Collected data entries

----------

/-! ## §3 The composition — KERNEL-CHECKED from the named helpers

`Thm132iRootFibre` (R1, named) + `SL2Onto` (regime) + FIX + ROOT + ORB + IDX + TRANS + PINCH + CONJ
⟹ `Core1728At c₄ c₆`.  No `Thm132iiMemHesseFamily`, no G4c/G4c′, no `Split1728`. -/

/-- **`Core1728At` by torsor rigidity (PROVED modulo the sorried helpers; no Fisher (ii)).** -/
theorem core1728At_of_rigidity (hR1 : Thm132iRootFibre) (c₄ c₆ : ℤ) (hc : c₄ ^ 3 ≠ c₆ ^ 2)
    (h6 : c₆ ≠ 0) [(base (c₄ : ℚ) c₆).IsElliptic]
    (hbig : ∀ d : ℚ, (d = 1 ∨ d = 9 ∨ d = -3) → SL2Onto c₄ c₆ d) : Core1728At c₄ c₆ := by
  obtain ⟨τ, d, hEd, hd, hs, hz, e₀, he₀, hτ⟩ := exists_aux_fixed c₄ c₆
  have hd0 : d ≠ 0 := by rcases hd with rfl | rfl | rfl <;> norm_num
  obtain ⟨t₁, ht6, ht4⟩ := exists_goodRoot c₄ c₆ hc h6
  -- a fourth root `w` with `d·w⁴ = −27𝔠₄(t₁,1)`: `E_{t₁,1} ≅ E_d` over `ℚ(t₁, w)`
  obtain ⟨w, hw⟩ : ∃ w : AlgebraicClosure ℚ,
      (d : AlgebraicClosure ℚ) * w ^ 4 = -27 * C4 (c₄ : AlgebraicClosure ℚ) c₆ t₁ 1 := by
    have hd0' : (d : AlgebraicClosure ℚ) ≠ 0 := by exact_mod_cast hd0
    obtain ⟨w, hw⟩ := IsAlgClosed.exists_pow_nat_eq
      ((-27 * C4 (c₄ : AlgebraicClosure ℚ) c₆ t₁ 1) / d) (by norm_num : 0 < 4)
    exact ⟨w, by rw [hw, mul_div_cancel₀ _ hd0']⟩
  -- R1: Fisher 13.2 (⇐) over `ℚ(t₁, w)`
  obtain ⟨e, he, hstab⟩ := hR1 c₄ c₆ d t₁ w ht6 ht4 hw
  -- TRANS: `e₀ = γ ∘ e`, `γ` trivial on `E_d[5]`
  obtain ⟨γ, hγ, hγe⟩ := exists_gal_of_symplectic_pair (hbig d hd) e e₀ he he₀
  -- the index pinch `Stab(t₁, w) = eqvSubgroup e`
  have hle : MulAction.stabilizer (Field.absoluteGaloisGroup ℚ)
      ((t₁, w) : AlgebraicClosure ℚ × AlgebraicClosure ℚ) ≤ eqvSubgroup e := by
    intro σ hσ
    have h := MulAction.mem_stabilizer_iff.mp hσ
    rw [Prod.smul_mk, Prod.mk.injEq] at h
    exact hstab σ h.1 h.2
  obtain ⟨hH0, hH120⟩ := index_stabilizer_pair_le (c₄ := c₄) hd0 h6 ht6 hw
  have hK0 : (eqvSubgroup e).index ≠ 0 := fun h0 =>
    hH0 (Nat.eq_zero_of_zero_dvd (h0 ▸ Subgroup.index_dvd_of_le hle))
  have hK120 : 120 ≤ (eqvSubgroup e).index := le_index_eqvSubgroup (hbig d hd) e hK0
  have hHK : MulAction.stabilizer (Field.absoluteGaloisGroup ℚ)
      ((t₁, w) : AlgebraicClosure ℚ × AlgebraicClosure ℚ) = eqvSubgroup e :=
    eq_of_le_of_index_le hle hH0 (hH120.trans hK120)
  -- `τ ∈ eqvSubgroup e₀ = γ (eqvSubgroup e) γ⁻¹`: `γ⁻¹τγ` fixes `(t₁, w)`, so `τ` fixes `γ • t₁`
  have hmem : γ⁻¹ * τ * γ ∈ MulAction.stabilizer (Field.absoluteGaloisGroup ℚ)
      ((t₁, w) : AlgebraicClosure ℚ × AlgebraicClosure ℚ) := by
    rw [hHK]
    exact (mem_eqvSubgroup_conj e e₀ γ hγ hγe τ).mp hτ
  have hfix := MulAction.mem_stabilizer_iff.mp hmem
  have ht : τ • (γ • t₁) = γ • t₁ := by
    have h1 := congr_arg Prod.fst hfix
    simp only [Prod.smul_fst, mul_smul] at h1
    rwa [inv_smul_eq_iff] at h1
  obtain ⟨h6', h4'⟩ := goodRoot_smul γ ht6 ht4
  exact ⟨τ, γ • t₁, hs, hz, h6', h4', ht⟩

----------

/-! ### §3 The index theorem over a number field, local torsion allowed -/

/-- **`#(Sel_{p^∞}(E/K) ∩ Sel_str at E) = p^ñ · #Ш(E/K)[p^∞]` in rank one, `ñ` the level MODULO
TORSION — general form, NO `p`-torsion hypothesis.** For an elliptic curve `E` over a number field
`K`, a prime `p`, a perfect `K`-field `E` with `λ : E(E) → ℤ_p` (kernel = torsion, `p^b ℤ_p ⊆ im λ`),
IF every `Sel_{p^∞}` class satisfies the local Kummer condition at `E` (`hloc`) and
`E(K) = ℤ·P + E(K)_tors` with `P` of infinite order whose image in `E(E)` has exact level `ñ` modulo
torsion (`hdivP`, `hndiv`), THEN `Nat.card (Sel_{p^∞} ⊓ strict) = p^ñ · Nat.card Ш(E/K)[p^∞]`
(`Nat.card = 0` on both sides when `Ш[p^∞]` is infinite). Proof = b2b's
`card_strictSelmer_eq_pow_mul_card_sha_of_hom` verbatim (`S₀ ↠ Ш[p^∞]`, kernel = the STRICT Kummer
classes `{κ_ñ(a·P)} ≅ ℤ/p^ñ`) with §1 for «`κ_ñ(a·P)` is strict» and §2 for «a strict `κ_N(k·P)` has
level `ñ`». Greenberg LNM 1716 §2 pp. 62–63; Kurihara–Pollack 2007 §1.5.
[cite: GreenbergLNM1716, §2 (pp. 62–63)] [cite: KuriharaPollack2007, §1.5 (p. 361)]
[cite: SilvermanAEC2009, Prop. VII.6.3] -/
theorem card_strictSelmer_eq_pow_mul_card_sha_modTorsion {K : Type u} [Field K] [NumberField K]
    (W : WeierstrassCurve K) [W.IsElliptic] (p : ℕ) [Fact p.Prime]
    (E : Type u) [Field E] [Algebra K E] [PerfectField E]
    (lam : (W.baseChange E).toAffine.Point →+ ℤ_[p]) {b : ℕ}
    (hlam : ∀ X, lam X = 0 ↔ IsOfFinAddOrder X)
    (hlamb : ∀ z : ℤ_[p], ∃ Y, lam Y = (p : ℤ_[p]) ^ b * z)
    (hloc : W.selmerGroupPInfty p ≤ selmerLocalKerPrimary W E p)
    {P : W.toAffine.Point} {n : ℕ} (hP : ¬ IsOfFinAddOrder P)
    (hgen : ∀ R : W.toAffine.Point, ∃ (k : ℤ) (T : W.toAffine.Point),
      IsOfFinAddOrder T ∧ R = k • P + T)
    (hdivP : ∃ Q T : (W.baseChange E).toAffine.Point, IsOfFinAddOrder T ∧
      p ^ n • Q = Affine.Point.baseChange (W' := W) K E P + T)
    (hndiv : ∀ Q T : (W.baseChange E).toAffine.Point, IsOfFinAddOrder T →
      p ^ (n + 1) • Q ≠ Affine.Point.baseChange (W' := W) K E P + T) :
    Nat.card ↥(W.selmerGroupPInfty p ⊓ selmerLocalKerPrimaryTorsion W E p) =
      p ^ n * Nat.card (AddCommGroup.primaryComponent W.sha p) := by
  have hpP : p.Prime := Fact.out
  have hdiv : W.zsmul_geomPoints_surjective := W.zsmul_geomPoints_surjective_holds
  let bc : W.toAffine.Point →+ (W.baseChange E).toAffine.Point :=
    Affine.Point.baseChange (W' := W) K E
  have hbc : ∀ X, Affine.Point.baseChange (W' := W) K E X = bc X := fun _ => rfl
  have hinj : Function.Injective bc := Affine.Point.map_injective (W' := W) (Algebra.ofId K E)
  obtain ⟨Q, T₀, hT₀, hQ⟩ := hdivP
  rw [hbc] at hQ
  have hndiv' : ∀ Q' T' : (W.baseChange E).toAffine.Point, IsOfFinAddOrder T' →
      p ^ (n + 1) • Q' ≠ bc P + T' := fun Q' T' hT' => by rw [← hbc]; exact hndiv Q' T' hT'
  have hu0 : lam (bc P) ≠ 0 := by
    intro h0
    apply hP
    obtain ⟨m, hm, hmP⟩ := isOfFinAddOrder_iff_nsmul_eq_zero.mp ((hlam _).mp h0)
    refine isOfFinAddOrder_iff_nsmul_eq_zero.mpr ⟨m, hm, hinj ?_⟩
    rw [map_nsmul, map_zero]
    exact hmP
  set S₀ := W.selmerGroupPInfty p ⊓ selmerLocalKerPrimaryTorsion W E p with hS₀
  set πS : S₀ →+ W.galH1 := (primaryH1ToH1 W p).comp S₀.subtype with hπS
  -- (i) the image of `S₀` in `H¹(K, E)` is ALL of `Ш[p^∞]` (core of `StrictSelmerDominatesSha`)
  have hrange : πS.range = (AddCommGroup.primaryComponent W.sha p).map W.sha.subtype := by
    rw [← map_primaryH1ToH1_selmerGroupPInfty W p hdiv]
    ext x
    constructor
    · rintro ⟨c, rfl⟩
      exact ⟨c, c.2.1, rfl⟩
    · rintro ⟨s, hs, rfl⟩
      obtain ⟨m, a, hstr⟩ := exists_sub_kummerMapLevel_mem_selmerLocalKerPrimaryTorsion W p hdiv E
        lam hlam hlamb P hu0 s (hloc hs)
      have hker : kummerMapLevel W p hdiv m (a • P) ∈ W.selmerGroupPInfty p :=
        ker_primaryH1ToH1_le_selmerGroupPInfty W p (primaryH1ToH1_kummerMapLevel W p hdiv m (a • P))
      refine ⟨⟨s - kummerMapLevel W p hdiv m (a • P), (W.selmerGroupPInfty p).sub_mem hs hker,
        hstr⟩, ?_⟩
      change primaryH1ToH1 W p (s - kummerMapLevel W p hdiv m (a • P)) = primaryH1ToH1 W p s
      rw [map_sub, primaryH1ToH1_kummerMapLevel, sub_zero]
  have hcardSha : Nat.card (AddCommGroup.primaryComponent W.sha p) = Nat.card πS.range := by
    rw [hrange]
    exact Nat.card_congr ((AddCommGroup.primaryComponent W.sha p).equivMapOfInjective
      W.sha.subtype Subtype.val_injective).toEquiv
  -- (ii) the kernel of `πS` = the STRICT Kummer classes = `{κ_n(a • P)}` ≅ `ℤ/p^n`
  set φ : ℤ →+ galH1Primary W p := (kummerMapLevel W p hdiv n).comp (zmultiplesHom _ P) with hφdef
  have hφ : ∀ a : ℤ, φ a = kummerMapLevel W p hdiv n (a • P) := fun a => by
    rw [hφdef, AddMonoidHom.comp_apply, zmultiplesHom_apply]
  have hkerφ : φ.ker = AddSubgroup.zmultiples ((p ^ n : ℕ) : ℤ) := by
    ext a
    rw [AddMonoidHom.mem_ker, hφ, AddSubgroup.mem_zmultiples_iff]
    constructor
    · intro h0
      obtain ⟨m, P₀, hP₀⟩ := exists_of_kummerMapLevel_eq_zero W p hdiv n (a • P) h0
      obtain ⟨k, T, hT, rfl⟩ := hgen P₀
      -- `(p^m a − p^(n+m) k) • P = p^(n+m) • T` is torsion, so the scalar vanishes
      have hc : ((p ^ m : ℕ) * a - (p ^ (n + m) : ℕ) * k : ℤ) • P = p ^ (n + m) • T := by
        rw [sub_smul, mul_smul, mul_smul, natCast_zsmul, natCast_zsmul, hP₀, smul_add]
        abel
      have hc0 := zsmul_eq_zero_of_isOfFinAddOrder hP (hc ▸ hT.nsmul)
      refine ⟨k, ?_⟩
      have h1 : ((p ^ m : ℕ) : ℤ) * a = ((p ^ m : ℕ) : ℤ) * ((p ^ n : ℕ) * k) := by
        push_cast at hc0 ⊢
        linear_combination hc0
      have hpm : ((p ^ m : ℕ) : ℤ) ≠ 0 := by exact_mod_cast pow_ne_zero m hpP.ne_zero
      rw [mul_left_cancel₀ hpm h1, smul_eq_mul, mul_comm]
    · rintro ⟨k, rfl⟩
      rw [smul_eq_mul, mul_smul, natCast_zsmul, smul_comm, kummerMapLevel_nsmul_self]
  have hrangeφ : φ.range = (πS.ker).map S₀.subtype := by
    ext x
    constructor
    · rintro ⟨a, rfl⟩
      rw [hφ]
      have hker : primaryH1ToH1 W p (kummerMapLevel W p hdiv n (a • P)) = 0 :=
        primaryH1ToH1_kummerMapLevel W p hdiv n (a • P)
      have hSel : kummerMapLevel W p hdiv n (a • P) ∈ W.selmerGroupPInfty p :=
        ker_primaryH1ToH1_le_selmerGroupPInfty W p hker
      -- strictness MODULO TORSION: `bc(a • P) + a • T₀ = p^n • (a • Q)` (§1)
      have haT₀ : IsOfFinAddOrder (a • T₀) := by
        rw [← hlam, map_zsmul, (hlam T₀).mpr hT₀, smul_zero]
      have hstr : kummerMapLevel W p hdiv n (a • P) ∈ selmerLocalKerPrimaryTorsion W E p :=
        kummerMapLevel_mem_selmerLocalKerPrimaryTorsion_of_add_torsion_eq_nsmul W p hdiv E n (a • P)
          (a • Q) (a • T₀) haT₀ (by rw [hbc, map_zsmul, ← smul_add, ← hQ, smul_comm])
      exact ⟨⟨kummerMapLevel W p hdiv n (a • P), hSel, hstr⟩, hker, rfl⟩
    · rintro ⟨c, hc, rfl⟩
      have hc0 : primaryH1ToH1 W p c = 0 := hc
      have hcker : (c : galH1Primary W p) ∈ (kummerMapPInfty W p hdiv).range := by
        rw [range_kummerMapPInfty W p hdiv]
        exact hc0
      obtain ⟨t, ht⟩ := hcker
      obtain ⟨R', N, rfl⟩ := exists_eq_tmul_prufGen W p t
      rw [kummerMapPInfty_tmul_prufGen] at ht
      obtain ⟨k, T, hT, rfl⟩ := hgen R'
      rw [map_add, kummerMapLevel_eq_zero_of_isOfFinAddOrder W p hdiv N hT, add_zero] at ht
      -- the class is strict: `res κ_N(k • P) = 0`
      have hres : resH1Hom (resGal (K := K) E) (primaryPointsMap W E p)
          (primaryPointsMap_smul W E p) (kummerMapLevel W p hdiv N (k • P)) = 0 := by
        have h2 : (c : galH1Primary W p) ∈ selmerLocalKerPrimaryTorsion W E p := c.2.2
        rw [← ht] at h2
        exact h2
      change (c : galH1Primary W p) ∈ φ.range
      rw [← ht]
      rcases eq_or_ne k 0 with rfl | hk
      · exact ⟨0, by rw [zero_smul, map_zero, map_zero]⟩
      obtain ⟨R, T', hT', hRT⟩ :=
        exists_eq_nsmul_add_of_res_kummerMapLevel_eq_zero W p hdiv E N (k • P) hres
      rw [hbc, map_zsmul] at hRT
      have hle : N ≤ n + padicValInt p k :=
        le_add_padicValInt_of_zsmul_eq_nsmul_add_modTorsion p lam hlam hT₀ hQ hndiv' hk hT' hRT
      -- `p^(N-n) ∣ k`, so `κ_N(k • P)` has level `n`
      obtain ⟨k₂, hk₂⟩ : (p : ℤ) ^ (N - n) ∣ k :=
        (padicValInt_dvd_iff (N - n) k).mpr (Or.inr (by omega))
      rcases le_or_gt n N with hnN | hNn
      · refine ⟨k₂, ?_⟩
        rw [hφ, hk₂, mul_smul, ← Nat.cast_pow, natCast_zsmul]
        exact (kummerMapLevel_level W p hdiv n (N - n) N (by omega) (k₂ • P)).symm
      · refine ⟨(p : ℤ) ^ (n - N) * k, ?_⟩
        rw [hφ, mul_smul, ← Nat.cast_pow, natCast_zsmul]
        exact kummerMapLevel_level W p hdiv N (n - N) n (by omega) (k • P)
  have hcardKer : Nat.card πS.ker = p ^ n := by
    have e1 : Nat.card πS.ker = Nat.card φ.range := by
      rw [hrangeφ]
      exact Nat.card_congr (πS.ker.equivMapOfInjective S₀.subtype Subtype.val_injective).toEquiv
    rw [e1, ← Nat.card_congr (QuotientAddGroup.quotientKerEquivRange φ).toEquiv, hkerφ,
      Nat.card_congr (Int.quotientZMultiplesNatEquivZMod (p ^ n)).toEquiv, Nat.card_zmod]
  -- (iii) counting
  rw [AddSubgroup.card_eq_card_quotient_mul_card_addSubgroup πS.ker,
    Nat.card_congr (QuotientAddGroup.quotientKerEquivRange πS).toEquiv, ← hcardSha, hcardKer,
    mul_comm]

----------

→ What you will do
Above are the entries; copy out every line among them that contains the word "hfix".

→ Task result
  have hfix := MulAction.mem_stabilizer_iff.mp hmem
    have h1 := congr_arg Prod.fst hfix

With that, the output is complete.